The stirring mechanism 23 adopts the coulter 233 to push the concrete to the two sides of the coulter 233, and simultaneously, the stirring mechanism is convenient for discharging from a discharge hole; the slurry leveling plate 234 is used for leveling the concrete after the coulter 233 is stirred, and prevents the concrete from flowing back to form a fixed groove in time when the coulter 233 works due to poor concrete fluidity, thereby influencing the stirring effect.

It will be apparent to those skilled in the art that various modifications and variations can be made to the embodiments of the present utility model without departing from the spirit or scope of the embodiments of the utility model.
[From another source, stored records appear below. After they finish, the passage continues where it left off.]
import Summits.Ventures.HodgeRepro2.T5NonSplitPlaceUnitaryGroup
import Summits.Ventures.HodgeRepro2.T5AdicCompletionIntegersSpan
import Summits.Ventures.HodgeRepro2.T5UnitaryHeckeAdjoint

/-!
# The tensor lattice at a non-split place and the record's `K_v` (cell pub-hodge-repro2, seat p3)

Tier-5 N3 support — the integral points of files 224–226 on the TENSOR side. The record's local algebra at a
finite place `v` of `K⁺` is `K⁺_v ⊗ K` (conjugation `1 ⊗ c`); its integral structure is «`𝒪_{K⁺_v} ⊗ 𝒪_K`», here
the `𝒪_{K⁺_v}`-combinations `Λ = {∑ aᵢ ⊗ lᵢ : aᵢ ∈ 𝒪_{K⁺_v}}` of `𝓞_{K⁺}`-generators `l₁, …, l_r` of `𝓞_K`
(`tensorLattice`). At a NON-SPLIT place:
* `nonSplitEquiv_tmul` — `a ⊗ x ↦ a · x` in `K_w` (seat p4's structure map);
* **`image_tensorLattice`** — `nonSplitEquiv '' Λ = 𝒪_w` (file 227: the local integers are generated by the
  global ones);
* `tensorStdLattice` — `Λ^n ⊂ (K⁺_v ⊗ K)^n`, with `image_tensorStdLattice : (e ∘ ·) '' Λ^n = 𝒪_w^n`
  (seat p8's `stdLattice`);
* **`image_tensorStdLattice_eq_iff_mem_hyperspecialSubgroup`** — an isometry `g` of `1 ⊗ H` stabilises `Λ^n`
  iff `recordNonSplitEquiv' g` lies in seat p8's `hyperspecialSubgroup 𝒪_w H_w` (T5-128's
  `mem_hyperspecialSubgroup_iff_image_stdLattice`): THE RECORD'S `K_v` (the stabiliser of the tensor lattice) IS
  p8's `K_v` under the identification of file 226.
With files 224–227 the identification of the record's `(U(V_v), K_v)` with p8's `(U(H_w), K_w)` at a non-split
place is complete, on the route's own objects, for every CM datum `(y, θ)` and every `𝓞_{K⁺}`-generating family
of `𝓞_K`. The split-place counterpart (`Λ ↦ 𝒪_w × 𝒪_w` through `splitEquiv`) is the next file's.

Mathlib + this seat's files 226 / 227 + seat p8's T5-128 / T5-13x (T5UnitaryHeckeAdjoint) and their imports;
no display; no device. §8(d): uses an L-value-free non-vanishing device: NO.
-/

namespace Summit.Ventures.HodgeRepro2.T5TensorLatticeNonSplit

open Matrix NumberField NumberField.IsCMField IsDedekindDomain IsDedekindDomain.HeightOneSpectrum Module
open scoped TensorProduct
open Summit.Ventures.HodgeRepro2.T5UnitaryGroupForm Summit.Ventures.HodgeRepro2.T5UnitaryGroupIsometry
  Summit.Ventures.HodgeRepro2.T5UnitaryHeckeAdjoint Summit.Ventures.HodgeRepro2.T5SplitPlaceUnitaryGroup
  Summit.Ventures.HodgeRepro2.T5NonSplitPlaceUnitaryGroup Summit.Ventures.HodgeRepro2.T5AdicCompletionIntegersSpan
  Summit.Ventures.HodgeRepro2.T5FinitePlaceTensorEquiv Summit.Ventures.HodgeRepro2.T5FinitePlaceCM
  Summit.Ventures.HodgeRepro2.T5FinitePlaceNormIndex Summit.Ventures.HodgeRepro2.T5StarOfInvolution
  Summit.Ventures.HodgeRepro2.T5FinitePlaceSplitClassification

section Lattice

variable (K : Type*) [Field K] [NumberField K] [IsCMField K]
variable (v : HeightOneSpectrum (𝓞 (maximalRealSubfield K))) (w : HeightOneSpectrum (𝓞 K))
  [w.asIdeal.LiesOver v.asIdeal]
variable {θ : maximalRealSubfield K} {y : K}
  (hθ : algebraMap (maximalRealSubfield K) K θ = y ^ 2) (hy : complexConj K y ≠ y)
  (hsq : ¬ IsSquare (algebraMap (maximalRealSubfield K) (v.adicCompletion (maximalRealSubfield K)) θ))
variable {r : ℕ} (l : Fin r → 𝓞 K)

/-- **The tensor lattice**: the `𝒪_{K⁺_v}`-combinations `∑ aᵢ ⊗ lᵢ` of a family `l` of elements of `𝓞_K`, inside
the record's local algebra `K⁺_v ⊗ K`. -/
def tensorLattice : Set ((v.adicCompletion (maximalRealSubfield K)) ⊗[maximalRealSubfield K] K) :=
  {z | ∃ a : Fin r → v.adicCompletionIntegers (maximalRealSubfield K),
    z = ∑ i, ((a i : v.adicCompletion (maximalRealSubfield K)) ⊗ₜ algebraMap (𝓞 K) K (l i))}

/-- `nonSplitEquiv (a ⊗ x) = a · x` in `K_w` (seat p4's structure map `K⁺_v → K_w`). -/
theorem nonSplitEquiv_tmul (a : v.adicCompletion (maximalRealSubfield K)) (x : K) :
    nonSplitEquiv K v w hθ hy hsq (a ⊗ₜ x) =
      algebraMap (v.adicCompletion (maximalRealSubfield K)) (w.adicCompletion K) a *
        algebraMap K (w.adicCompletion K) x := by
  have h1 : a ⊗ₜ[maximalRealSubfield K] x =
      algebraMap (v.adicCompletion (maximalRealSubfield K))
        ((v.adicCompletion (maximalRealSubfield K)) ⊗[maximalRealSubfield K] K) a * (1 ⊗ₜ x) := by
    rw [Algebra.TensorProduct.algebraMap_apply, Algebra.algebraMap_self_apply, Algebra.TensorProduct.tmul_mul_tmul,
      mul_one, one_mul]
  rw [h1, map_mul]
  congr 1
  · exact T5FinitePlaceTensorClassification.tensorLiftEquiv_algebraMap K v w hθ.symm (span_pair_eq_top K hy) hsq a
  · rw [nonSplitEquiv_apply, tensorLiftEquivOfNotIsSquare,
      algebraMap_eq_tensorLiftEquiv_one_tmul v w (finrank_eq_of_not_isSquare v w hθ.symm (span_pair_eq_top K hy) hsq)]

/-- `nonSplitEquiv` on a combination `∑ aᵢ ⊗ lᵢ`. -/
theorem nonSplitEquiv_sum (a : Fin r → v.adicCompletion (maximalRealSubfield K)) :
    nonSplitEquiv K v w hθ hy hsq (∑ i, a i ⊗ₜ algebraMap (𝓞 K) K (l i)) =
      ∑ i, algebraMap (v.adicCompletion (maximalRealSubfield K)) (w.adicCompletion K) (a i) *
        intoCompletion w (l i) := by
  rw [map_sum]
  exact Finset.sum_congr rfl fun i _ => nonSplitEquiv_tmul K v w hθ hy hsq (a i) _

/-- **The image of the tensor lattice is `𝒪_w`** for a `𝓞_{K⁺}`-generating family of `𝓞_K` (file 227). -/
theorem image_tensorLattice (hl : Submodule.span (𝓞 (maximalRealSubfield K)) (Set.range l) = ⊤) :
    nonSplitEquiv K v w hθ hy hsq '' tensorLattice K v l =
      (w.adicCompletionIntegers K : Set (w.adicCompletion K)) := by
  rw [← setOf_exists_sum_smul_eq v w l hl]
  ext x
  constructor
  · rintro ⟨z, ⟨a, rfl⟩, rfl⟩
    refine ⟨a, ?_⟩
    rw [nonSplitEquiv_sum]
    exact Finset.sum_congr rfl fun i _ => (Algebra.smul_def _ _).symm
  · rintro ⟨a, rfl⟩
    refine ⟨∑ i, ((a i : v.adicCompletion (maximalRealSubfield K)) ⊗ₜ algebraMap (𝓞 K) K (l i)), ⟨a, rfl⟩, ?_⟩
    rw [nonSplitEquiv_sum]
    exact Finset.sum_congr rfl fun i _ => (Algebra.smul_def _ _).symm

variable {n : Type*} [Fintype n] [DecidableEq n]

/-- `Λ^n`: the vectors with entries in the tensor lattice. -/
def tensorStdLattice : Set (n → (v.adicCompletion (maximalRealSubfield K)) ⊗[maximalRealSubfield K] K) :=
  {x | ∀ i, x i ∈ tensorLattice K v l}

omit [Fintype n] [DecidableEq n] in
/-- `(e ∘ ·) '' Λ^n = 𝒪_w^n` (seat p8's `stdLattice`). -/
theorem image_tensorStdLattice (hl : Submodule.span (𝓞 (maximalRealSubfield K)) (Set.range l) = ⊤) :
    (fun x : n → (v.adicCompletion (maximalRealSubfield K)) ⊗[maximalRealSubfield K] K =>
        nonSplitEquiv K v w hθ hy hsq ∘ x) '' tensorStdLattice K v l (n := n) =
      stdLattice (w.adicCompletionIntegers K) := by
  ext y
  constructor
  · rintro ⟨x, hx, rfl⟩
    rw [mem_stdLattice_iff]
    intro i
    have : nonSplitEquiv K v w hθ hy hsq (x i) ∈ (w.adicCompletionIntegers K : Set (w.adicCompletion K)) := by
      rw [← image_tensorLattice K v w hθ hy hsq l hl]
      exact ⟨x i, hx i, rfl⟩
    exact ⟨⟨_, this⟩, rfl⟩
  · intro hy'
    rw [mem_stdLattice_iff] at hy'
    have : ∀ i, ∃ z ∈ tensorLattice K v l, nonSplitEquiv K v w hθ hy hsq z = y i := by
      intro i
      obtain ⟨s, hs⟩ := hy' i
      have hmem : y i ∈ (w.adicCompletionIntegers K : Set (w.adicCompletion K)) := by rw [← hs]; exact s.2
      rw [← image_tensorLattice K v w hθ hy hsq l hl] at hmem
      exact hmem
    choose x hx hxy using this
    exact ⟨x, hx, funext hxy⟩

end Lattice

/-! ## The record's `K_v` is seat p8's `K_v` -/

section Stabilizer

variable (K : Type*) [Field K] [NumberField K] [IsCMField K]
variable (v : HeightOneSpectrum (𝓞 (maximalRealSubfield K))) (w : HeightOneSpectrum (𝓞 K))
  [w.asIdeal.LiesOver v.asIdeal]
variable {θ : maximalRealSubfield K} {y : K}
  (hθ : algebraMap (maximalRealSubfield K) K θ = y ^ 2) (hy : complexConj K y ≠ y)
  (hsq : ¬ IsSquare (algebraMap (maximalRealSubfield K) (v.adicCompletion (maximalRealSubfield K)) θ))
variable {r : ℕ} (l : Fin r → 𝓞 K) {n : Type*} [Fintype n] [DecidableEq n]

omit [IsCMField K] [w.asIdeal.LiesOver v.asIdeal] [DecidableEq n] in
/-- The action of `g` on vectors commutes with the entrywise ring isomorphism. -/
theorem comp_mulVec (e : ((v.adicCompletion (maximalRealSubfield K)) ⊗[maximalRealSubfield K] K) ≃+*
      w.adicCompletion K)
    (M : Matrix n n ((v.adicCompletion (maximalRealSubfield K)) ⊗[maximalRealSubfield K] K))
    (x : n → (v.adicCompletion (maximalRealSubfield K)) ⊗[maximalRealSubfield K] K) :
    e ∘ M.mulVec x = (M.map e).mulVec (e ∘ x) := by
  funext i
  simp only [Function.comp_apply, Matrix.mulVec, dotProduct, map_sum, map_mul, Matrix.map_apply]

/-- **THE RECORD'S `K_v` IS SEAT p8's `K_v`**: an isometry `g` of `1 ⊗ H` stabilises the tensor lattice `Λ^n` iff
its image under `recordNonSplitEquiv'` lies in seat p8's `hyperspecialSubgroup 𝒪_w H_w`. -/
theorem image_tensorStdLattice_eq_iff_mem_hyperspecialSubgroup
    (hl : Submodule.span (𝓞 (maximalRealSubfield K)) (Set.range l) = ⊤) (H : Matrix n n K)
    (g : (letI := tensorStarRing K v; ↥(formUnitaryGroup (tensorGram K v H)))) :
    (fun x : n → (v.adicCompletion (maximalRealSubfield K)) ⊗[maximalRealSubfield K] K =>
        (g.1 : Matrix n n _).mulVec x) '' tensorStdLattice K v l (n := n) = tensorStdLattice K v l ↔
      (letI := starRingOfQuadratic (finrank_eq_two K v w hθ hy hsq)
          (localConj v w hθ.symm (span_pair_eq_top K hy) hsq (complexConj K))
          (localConj_ne_one v w hθ.symm (span_pair_eq_top K hy) hsq (complexConj K)
            (complexConj_apply_eq_neg K hθ hy));
        recordNonSplitEquiv' K v w hθ hy hsq H g ∈
          hyperspecialSubgroup (w.adicCompletionIntegers K) (H.map (algebraMap K (w.adicCompletion K)))) := by
  letI := tensorStarRing K v
  letI := starRingOfQuadratic (finrank_eq_two K v w hθ hy hsq)
    (localConj v w hθ.symm (span_pair_eq_top K hy) hsq (complexConj K))
    (localConj_ne_one v w hθ.symm (span_pair_eq_top K hy) hsq (complexConj K)
      (complexConj_apply_eq_neg K hθ hy))
  rw [mem_hyperspecialSubgroup_iff_image_stdLattice]
  set e := nonSplitEquiv K v w hθ hy hsq with he
  -- the matrix of `recordNonSplitEquiv' g` is `g.map e`
  have hmat : (((recordNonSplitEquiv' K v w hθ hy hsq H g).1 : GL n (w.adicCompletion K)) :
      Matrix n n (w.adicCompletion K)) = (g.1 : Matrix n n _).map e := rfl
  -- transport the image along the bijection `F : x ↦ e ∘ x`
  set F : (n → (v.adicCompletion (maximalRealSubfield K)) ⊗[maximalRealSubfield K] K) → (n → w.adicCompletion K) :=
    fun x => e ∘ x with hF
  have hinj : Function.Injective F := fun x x' h => funext fun i => e.injective (congrFun h i)
  have key : ∀ S : Set (n → (v.adicCompletion (maximalRealSubfield K)) ⊗[maximalRealSubfield K] K),
      F '' ((fun x => (g.1 : Matrix n n _).mulVec x) '' S) =
        (fun y => ((g.1 : Matrix n n _).map e).mulVec y) '' (F '' S) := by
    intro S
    rw [Set.image_image, Set.image_image]
    exact congrArg (· '' S) (funext fun x => comp_mulVec K v w e _ x)
  have hL : F '' tensorStdLattice K v l = stdLattice (w.adicCompletionIntegers K) :=
    image_tensorStdLattice K v w hθ hy hsq l hl
  rw [hmat, ← hL, ← key]
  exact hinj.image_injective.eq_iff.symm

end Stabilizer

end Summit.Ventures.HodgeRepro2.T5TensorLatticeNonSplit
Thus, if such modifications and variations of the embodiments of the present utility model fall within the scope of the claims and the equivalents thereof, the present utility model is also intended to include such modifications and variations.

Claims (5)

1. The utility model provides a stirring sledge for engineering, includes stirring assembly (2) and power assembly (3) that provide power for stirring assembly (2), stirring assembly (2) include agitator tank (21) and be located inside rabbling mechanism (23) of agitator tank (21), agitator tank (21) bottom is equipped with the discharge gate, the side that agitator tank (21) is close to the discharge gate is equipped with opening mechanism (22), a serial communication port, still includes sled frame (1), sled frame (1) include chassis (11) and support frame (12) of fixing on chassis (11), agitator tank (21) are fixed on support frame (12), power assembly (3) are including fixing driving motor (31) on chassis (11), driving motor (31) output shaft belt drive mechanism (32), belt drive mechanism (32) output is connected with worm reduction gear (33), stirring mechanism (23) are connected to worm reduction gear (33) output, still be fixed with hydrogen fuel cell (4) and worm wheel cell (5) on chassis (11), hydrogen cell (4) and fuel cell (5) electric connection (5).

2. The engineering stirring sled according to claim 1, wherein the belt transmission mechanism (32) comprises a first belt wheel (321) fixed on an output shaft of the driving motor (31), the first belt wheel (321) is connected with a second belt wheel (322) through a belt, a rotating shaft (325) is fixed at an axle center of the second belt wheel (322), a third belt wheel (323) is fixed at the other end of the rotating shaft (325), the third belt wheel (323) is connected with a fourth belt wheel (324) through a belt, and a worm of the worm gear reducer (33) is fixed at the axle center of the fourth belt wheel (324).

3. The engineering stirring sledge according to claim 1, wherein the stirring mechanism (23) comprises a driving mandrel (231) connected with the output end of the worm gear reducer (33), at least two stirring rods (232) are arranged on the periphery of the driving mandrel (231), a pulp flattening plate (234) is fixed on one stirring rod (232), and coulters (233) are fixed at the bottoms of the other stirring rods (232).

4. A stirring skid for engineering according to claim 3, wherein the opening and closing mechanism (22) comprises a baffle plate (224) arranged on a discharge hole of the stirring tank (21), a fixing frame (221) fixed on the side surface of the stirring tank (21), a rotary drum (222) fixed on the fixing frame (221) and a rotary shaft (223) rotatably installed in the rotary drum (222), the baffle plate (224) is fixedly connected to the bottom of the rotary shaft (223), and a rotary handle (225) is fixed to the top of the rotary shaft.

5. The engineering stirring skid according to claim 2, wherein the second pulley (322) has a diameter twice the diameter of the first pulley (321), the first pulley (321) and the third pulley (323) have equal diameters, and the second pulley (322) and the fourth pulley (324) have equal diameters.